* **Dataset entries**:
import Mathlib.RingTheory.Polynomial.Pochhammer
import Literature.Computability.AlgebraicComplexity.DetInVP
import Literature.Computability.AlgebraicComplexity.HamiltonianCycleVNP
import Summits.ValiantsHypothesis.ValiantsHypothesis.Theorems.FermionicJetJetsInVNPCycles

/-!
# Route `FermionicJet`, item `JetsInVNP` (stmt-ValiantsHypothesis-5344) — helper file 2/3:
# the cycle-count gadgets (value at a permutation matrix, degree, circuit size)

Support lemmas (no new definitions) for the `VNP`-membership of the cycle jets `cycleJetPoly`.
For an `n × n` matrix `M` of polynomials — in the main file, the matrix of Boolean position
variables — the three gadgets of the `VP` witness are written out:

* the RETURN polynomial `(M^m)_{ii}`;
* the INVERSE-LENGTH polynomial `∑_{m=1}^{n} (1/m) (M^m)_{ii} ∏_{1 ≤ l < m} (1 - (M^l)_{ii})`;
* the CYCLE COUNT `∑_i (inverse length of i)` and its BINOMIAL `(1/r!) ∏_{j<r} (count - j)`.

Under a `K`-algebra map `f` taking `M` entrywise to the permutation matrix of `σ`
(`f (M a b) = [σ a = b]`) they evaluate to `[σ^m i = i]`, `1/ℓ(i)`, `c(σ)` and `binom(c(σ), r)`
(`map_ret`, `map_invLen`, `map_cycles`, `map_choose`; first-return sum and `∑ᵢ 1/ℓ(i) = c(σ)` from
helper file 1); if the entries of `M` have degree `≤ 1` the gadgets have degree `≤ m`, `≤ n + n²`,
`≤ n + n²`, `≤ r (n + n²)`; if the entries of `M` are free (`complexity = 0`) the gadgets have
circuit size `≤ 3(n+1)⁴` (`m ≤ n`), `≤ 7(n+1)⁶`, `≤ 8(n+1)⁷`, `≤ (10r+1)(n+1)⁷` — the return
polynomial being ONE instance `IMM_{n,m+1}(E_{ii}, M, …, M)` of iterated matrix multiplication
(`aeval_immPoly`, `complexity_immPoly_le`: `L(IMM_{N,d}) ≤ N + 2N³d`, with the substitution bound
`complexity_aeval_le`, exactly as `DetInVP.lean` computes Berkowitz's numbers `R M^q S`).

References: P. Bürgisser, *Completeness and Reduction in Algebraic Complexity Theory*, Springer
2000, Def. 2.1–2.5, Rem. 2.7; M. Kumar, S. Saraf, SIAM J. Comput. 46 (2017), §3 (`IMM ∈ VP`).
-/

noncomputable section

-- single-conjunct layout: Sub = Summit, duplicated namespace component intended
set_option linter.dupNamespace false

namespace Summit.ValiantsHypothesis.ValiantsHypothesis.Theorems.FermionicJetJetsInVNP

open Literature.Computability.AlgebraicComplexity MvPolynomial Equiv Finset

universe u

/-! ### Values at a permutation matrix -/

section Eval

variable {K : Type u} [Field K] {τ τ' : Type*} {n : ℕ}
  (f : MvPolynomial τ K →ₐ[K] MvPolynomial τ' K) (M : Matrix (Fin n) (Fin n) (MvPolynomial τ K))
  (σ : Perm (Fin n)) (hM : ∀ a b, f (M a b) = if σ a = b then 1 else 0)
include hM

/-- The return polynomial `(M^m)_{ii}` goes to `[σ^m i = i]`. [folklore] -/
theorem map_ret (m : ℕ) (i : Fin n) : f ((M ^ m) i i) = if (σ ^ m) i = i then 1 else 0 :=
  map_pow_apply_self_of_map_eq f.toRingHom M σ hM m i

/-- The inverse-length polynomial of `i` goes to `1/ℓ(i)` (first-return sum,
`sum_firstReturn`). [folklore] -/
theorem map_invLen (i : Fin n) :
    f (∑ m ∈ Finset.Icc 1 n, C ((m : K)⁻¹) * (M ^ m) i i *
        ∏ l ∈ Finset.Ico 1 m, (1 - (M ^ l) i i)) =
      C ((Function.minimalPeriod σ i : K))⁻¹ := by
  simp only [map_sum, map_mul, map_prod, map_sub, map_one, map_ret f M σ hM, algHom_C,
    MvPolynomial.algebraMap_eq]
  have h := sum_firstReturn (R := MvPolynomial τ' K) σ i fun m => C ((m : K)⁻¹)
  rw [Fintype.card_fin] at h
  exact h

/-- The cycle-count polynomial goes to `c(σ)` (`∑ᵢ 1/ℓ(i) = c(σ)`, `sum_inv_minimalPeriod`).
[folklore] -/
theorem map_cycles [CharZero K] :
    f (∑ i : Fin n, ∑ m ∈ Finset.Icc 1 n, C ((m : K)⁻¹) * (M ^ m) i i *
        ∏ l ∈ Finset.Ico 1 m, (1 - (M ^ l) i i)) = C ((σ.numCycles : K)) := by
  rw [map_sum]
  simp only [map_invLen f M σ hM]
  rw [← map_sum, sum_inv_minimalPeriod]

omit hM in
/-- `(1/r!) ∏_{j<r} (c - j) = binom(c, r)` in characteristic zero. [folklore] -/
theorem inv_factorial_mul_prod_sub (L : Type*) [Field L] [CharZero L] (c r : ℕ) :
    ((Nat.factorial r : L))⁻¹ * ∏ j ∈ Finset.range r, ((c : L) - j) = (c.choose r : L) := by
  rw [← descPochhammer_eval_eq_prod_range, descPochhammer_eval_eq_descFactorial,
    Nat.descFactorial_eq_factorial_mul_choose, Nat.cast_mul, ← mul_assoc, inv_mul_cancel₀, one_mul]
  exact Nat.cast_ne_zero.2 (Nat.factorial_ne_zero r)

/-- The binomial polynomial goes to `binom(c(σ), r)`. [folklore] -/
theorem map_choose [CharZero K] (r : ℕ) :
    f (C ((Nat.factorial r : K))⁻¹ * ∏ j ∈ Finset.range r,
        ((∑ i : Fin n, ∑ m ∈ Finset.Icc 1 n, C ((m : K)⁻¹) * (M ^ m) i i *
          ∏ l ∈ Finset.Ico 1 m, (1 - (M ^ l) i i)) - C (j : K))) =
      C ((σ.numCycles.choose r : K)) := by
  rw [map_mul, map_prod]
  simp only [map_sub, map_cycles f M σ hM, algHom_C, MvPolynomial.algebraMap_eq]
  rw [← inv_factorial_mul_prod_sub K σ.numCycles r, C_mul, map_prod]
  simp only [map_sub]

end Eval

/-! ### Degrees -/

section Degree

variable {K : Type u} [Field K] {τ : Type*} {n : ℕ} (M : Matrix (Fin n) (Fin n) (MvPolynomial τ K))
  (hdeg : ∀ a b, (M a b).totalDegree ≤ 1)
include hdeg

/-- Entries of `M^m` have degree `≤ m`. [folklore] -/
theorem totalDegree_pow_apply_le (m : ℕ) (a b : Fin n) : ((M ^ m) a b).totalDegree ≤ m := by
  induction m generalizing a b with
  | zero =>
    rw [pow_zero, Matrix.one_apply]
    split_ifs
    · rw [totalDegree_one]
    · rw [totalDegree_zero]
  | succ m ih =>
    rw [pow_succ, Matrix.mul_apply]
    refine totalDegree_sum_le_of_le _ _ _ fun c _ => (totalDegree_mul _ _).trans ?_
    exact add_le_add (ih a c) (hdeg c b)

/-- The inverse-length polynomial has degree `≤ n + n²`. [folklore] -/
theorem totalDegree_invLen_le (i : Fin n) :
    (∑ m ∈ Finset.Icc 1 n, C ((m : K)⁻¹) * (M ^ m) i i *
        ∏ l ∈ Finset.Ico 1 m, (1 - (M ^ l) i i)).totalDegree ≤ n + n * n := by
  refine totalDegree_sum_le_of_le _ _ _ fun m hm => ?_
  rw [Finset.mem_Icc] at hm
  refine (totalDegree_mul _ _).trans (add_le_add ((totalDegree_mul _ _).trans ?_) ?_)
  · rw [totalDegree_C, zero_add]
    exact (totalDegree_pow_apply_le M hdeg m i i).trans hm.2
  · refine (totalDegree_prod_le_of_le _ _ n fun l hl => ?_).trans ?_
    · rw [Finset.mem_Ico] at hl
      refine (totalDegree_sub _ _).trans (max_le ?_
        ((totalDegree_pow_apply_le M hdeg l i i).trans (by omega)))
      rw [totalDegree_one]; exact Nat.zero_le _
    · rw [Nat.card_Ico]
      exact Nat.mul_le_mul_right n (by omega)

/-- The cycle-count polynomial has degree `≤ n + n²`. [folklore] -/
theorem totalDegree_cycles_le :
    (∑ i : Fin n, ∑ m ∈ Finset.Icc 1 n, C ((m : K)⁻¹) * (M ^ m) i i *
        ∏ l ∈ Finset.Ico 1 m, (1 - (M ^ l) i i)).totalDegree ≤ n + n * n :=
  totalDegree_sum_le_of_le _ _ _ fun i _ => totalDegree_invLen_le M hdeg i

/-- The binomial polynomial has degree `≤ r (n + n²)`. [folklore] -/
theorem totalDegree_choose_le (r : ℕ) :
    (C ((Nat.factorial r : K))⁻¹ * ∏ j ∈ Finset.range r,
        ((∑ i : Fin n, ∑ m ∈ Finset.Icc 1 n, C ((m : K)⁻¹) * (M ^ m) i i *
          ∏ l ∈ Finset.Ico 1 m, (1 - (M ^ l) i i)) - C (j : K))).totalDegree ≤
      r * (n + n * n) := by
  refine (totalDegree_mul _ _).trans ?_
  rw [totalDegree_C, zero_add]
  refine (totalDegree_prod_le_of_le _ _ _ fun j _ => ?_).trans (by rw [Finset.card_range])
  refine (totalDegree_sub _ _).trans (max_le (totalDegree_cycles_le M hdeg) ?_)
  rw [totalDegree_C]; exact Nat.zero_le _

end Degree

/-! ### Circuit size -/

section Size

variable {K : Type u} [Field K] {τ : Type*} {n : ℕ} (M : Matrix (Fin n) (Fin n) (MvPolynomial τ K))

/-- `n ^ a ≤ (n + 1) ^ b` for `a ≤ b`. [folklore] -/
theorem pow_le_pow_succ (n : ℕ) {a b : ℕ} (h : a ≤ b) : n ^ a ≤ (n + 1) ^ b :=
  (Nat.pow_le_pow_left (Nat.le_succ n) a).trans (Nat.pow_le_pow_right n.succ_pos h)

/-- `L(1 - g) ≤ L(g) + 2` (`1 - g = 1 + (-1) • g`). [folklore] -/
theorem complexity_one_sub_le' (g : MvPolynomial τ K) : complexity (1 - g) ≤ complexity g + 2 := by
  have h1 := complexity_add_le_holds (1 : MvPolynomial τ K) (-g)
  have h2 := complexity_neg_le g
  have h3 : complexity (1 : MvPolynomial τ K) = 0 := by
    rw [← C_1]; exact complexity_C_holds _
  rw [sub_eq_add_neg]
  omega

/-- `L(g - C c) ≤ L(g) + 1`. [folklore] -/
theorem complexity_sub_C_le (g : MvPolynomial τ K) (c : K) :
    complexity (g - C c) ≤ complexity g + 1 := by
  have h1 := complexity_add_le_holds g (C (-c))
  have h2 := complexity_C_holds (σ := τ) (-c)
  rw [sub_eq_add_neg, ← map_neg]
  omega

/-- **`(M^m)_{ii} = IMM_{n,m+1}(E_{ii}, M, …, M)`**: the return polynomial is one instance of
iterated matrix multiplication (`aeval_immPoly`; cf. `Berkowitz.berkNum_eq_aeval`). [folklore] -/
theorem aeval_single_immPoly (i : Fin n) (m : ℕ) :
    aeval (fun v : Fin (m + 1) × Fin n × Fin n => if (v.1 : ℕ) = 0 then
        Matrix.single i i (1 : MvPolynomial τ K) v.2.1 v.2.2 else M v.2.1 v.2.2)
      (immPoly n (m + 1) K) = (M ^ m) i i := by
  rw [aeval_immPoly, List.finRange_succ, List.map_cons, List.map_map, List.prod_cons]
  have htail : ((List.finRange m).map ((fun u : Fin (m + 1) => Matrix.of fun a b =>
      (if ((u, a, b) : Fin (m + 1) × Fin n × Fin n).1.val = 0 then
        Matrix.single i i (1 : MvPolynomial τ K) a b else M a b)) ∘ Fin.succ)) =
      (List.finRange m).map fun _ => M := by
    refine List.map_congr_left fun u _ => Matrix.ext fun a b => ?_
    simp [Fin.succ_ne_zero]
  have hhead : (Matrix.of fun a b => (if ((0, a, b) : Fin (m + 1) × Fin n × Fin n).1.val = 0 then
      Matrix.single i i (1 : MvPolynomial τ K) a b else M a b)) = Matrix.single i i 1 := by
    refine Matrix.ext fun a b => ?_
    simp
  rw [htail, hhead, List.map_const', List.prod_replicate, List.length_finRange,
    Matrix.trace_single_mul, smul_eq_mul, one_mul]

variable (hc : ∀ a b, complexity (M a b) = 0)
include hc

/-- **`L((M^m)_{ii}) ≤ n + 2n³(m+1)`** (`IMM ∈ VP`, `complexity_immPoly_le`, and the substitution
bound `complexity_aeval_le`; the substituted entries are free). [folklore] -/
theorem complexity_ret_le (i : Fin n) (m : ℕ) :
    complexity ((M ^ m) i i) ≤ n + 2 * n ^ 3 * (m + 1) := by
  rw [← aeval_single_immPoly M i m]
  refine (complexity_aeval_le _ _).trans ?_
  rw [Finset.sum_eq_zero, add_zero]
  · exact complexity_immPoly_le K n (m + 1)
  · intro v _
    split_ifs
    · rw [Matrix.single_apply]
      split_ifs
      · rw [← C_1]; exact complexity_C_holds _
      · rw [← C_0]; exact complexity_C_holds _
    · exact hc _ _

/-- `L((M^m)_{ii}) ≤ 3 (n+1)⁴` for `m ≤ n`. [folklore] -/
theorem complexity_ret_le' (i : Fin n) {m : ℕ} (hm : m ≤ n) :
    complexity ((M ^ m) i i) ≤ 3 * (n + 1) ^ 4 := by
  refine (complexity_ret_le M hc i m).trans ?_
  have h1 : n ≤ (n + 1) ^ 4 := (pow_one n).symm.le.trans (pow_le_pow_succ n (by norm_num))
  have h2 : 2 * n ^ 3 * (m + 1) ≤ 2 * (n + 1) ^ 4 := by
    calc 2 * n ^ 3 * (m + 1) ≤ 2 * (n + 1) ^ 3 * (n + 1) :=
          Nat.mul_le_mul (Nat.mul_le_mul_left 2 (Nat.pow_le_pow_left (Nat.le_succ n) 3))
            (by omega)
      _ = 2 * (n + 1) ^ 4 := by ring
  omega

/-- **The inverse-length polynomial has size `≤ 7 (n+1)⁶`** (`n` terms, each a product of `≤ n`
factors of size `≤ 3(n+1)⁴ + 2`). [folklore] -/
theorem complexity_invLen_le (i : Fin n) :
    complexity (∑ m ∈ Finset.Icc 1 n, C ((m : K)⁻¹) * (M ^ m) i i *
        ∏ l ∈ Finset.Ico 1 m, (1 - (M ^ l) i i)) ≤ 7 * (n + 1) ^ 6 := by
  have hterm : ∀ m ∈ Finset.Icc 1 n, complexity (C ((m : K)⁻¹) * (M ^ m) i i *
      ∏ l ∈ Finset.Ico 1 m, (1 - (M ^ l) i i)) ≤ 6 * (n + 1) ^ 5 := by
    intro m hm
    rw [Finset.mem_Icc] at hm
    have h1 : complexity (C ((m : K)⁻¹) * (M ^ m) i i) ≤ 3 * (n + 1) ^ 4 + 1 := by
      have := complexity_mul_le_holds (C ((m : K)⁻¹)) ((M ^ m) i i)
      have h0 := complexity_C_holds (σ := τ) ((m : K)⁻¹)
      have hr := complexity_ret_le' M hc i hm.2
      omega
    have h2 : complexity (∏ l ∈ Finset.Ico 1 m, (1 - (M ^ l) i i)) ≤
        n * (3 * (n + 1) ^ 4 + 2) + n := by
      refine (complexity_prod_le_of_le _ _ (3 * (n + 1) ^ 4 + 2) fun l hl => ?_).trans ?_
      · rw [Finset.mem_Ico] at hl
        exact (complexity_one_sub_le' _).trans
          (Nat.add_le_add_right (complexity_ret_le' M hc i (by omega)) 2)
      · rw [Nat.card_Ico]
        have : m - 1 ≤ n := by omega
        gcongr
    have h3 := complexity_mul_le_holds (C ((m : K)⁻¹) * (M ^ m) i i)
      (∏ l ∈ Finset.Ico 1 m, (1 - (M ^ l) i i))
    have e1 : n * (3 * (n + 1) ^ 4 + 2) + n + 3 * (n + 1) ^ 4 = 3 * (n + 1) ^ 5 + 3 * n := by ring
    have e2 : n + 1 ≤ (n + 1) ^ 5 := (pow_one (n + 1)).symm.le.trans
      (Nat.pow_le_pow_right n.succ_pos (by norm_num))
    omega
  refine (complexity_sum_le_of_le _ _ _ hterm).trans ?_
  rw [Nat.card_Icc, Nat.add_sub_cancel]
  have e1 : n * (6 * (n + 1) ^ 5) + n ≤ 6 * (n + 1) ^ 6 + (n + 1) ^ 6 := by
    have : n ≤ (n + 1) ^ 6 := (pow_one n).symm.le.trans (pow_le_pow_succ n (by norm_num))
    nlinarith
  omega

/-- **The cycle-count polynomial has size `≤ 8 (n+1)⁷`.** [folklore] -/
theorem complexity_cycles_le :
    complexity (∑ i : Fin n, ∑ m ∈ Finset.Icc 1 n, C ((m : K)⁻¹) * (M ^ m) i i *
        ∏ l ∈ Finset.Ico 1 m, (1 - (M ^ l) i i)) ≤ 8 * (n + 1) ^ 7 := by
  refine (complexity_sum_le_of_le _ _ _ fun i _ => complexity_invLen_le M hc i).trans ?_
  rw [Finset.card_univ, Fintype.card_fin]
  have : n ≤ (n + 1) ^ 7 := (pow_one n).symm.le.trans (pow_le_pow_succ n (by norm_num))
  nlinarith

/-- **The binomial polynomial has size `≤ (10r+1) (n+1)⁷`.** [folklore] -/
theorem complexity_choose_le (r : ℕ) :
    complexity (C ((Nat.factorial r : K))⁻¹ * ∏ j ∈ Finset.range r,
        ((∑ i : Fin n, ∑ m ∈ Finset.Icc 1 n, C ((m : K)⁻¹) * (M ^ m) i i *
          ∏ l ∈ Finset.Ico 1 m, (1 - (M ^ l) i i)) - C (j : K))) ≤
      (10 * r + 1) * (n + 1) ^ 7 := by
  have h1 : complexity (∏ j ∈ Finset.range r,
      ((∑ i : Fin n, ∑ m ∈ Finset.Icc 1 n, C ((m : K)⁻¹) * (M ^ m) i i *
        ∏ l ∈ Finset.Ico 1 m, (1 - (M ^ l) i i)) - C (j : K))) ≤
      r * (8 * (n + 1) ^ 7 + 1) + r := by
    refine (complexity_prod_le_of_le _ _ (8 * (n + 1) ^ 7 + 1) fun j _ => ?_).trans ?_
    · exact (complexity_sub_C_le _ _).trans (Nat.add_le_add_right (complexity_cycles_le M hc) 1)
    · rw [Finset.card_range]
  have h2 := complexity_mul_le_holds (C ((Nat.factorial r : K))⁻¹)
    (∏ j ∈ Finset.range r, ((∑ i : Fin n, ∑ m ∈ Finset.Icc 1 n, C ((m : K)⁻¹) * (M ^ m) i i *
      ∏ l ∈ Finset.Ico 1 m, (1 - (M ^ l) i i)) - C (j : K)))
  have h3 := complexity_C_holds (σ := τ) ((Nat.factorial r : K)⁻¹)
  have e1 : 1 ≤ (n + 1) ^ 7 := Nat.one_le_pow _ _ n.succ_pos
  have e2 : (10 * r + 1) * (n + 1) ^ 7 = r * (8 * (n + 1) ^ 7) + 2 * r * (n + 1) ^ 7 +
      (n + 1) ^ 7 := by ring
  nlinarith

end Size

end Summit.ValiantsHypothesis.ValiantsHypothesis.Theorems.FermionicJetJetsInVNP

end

* **DESCRIPTION OF THE TASK**:
Print the lines above, unchanged, from the start of the records to the line with "they evaluate to", including that final line.

* **EXERCISE RESPONSE**:
import Mathlib.RingTheory.Polynomial.Pochhammer
import Literature.Computability.AlgebraicComplexity.DetInVP
import Literature.Computability.AlgebraicComplexity.HamiltonianCycleVNP
import Summits.ValiantsHypothesis.ValiantsHypothesis.Theorems.FermionicJetJetsInVNPCycles

/-!
# Route `FermionicJet`, item `JetsInVNP` (stmt-ValiantsHypothesis-5344) — helper file 2/3:
# the cycle-count gadgets (value at a permutation matrix, degree, circuit size)

Support lemmas (no new definitions) for the `VNP`-membership of the cycle jets `cycleJetPoly`.
For an `n × n` matrix `M` of polynomials — in the main file, the matrix of Boolean position
variables — the three gadgets of the `VP` witness are written out:

* the RETURN polynomial `(M^m)_{ii}`;
* the INVERSE-LENGTH polynomial `∑_{m=1}^{n} (1/m) (M^m)_{ii} ∏_{1 ≤ l < m} (1 - (M^l)_{ii})`;
* the CYCLE COUNT `∑_i (inverse length of i)` and its BINOMIAL `(1/r!) ∏_{j<r} (count - j)`.

Under a `K`-algebra map `f` taking `M` entrywise to the permutation matrix of `σ`
(`f (M a b) = [σ a = b]`) they evaluate to `[σ^m i = i]`, `1/ℓ(i)`, `c(σ)` and `binom(c(σ), r)`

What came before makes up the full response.